- _About this exercise_
In the records, find each line where "NumberTheory" occurs, and copy it.

Saved data entries:

══════════

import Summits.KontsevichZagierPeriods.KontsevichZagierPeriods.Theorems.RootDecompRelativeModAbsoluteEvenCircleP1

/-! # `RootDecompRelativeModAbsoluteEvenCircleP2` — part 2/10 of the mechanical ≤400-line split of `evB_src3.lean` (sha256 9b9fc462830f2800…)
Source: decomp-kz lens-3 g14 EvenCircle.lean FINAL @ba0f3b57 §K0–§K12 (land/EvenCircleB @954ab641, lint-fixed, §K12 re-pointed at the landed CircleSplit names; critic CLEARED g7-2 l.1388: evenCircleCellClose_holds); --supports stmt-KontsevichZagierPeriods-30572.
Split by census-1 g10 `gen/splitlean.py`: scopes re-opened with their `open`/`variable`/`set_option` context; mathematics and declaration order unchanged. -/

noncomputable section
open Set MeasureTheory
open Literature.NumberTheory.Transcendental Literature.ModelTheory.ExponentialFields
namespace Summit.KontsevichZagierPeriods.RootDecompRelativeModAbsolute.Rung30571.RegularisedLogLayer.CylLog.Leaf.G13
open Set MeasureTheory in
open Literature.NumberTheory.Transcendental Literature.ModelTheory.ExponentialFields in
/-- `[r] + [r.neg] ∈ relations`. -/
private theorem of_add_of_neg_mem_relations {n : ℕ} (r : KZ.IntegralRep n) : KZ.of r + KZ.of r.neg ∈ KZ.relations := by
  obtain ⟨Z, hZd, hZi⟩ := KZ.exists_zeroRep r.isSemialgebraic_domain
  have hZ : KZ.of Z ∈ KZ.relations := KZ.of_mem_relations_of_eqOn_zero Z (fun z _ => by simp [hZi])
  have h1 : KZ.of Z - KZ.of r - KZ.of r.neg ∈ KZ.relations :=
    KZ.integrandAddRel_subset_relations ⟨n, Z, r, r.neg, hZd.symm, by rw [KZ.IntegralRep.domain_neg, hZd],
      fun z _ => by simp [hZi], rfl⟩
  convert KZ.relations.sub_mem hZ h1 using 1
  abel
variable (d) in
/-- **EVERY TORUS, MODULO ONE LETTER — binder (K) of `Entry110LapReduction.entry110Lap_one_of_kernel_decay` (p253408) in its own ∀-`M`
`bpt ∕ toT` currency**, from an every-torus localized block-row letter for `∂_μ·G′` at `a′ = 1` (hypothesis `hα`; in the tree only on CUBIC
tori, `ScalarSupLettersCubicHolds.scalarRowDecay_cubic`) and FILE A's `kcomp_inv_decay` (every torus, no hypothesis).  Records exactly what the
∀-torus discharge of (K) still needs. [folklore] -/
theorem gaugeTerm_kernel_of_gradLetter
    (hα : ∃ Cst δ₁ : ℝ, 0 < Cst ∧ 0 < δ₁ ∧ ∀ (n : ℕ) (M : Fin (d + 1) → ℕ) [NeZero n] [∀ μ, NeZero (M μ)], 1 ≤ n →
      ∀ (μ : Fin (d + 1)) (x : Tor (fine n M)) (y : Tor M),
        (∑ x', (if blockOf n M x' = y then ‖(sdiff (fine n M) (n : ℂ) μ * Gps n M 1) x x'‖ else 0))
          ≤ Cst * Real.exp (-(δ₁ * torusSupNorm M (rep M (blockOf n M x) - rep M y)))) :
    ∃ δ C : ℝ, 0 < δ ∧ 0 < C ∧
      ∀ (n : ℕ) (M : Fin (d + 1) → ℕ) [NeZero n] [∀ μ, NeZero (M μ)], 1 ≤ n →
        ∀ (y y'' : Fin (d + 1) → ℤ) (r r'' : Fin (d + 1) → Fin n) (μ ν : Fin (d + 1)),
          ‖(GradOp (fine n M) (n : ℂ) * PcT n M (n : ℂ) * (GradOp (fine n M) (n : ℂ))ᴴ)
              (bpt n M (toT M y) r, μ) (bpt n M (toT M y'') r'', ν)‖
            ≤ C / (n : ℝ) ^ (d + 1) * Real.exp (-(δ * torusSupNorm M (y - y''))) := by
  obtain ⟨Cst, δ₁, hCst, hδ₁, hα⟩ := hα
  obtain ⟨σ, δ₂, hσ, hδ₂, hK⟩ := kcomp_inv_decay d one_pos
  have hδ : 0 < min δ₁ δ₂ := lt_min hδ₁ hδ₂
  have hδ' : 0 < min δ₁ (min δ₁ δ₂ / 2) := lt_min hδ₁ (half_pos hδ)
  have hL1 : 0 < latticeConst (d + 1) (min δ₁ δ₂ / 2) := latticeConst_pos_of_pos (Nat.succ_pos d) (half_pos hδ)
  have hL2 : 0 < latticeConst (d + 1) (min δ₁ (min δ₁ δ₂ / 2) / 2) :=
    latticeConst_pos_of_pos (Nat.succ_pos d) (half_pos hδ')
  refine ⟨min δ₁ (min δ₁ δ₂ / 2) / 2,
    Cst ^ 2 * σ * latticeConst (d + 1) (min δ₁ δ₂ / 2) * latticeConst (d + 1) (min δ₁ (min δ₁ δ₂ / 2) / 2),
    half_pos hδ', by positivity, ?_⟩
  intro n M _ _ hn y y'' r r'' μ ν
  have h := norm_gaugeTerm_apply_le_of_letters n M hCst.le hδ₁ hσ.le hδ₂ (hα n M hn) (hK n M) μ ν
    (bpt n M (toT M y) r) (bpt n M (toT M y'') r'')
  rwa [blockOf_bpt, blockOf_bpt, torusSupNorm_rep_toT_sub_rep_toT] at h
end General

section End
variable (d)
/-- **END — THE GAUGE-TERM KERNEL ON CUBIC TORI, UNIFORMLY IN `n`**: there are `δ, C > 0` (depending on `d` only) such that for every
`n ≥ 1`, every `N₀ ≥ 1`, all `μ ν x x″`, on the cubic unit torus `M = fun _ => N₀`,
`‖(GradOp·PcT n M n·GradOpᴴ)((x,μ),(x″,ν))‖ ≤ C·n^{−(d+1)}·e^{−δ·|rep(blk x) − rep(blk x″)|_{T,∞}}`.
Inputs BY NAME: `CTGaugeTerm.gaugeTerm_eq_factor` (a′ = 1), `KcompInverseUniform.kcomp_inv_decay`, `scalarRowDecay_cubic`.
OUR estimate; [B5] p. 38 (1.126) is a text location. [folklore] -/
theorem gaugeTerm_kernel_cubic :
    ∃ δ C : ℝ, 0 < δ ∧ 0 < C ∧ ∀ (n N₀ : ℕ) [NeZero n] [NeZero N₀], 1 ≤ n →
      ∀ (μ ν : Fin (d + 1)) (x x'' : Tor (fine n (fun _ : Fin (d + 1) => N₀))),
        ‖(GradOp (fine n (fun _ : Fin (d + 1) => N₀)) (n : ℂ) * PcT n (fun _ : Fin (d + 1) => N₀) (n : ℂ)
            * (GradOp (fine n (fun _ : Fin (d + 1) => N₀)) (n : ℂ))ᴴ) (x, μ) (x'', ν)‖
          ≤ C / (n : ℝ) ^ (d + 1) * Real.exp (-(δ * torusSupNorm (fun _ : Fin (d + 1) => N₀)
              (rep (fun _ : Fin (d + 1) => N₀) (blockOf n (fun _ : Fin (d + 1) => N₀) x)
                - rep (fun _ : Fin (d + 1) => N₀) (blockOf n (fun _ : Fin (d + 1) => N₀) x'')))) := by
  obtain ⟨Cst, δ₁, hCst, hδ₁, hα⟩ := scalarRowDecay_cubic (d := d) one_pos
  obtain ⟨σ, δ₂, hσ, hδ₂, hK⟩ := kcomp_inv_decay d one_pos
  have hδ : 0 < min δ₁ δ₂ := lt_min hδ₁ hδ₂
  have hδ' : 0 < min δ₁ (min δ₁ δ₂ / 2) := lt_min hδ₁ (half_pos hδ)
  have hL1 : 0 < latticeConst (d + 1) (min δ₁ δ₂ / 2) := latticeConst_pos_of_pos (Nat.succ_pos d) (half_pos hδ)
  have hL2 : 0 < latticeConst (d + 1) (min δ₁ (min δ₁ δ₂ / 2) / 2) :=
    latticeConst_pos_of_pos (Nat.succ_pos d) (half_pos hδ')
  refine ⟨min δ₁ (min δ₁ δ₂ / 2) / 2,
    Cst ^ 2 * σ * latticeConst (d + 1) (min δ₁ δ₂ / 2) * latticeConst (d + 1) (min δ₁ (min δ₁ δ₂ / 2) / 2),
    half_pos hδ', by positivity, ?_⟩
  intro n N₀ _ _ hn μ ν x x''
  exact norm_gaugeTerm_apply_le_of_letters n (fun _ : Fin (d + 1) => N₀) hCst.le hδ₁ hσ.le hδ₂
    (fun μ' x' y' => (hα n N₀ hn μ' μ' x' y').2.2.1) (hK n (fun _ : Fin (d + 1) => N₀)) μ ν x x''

══════════

- _Answer for this exercise_
open Literature.NumberTheory.Transcendental Literature.ModelTheory.ExponentialFields
open Literature.NumberTheory.Transcendental Literature.ModelTheory.ExponentialFields in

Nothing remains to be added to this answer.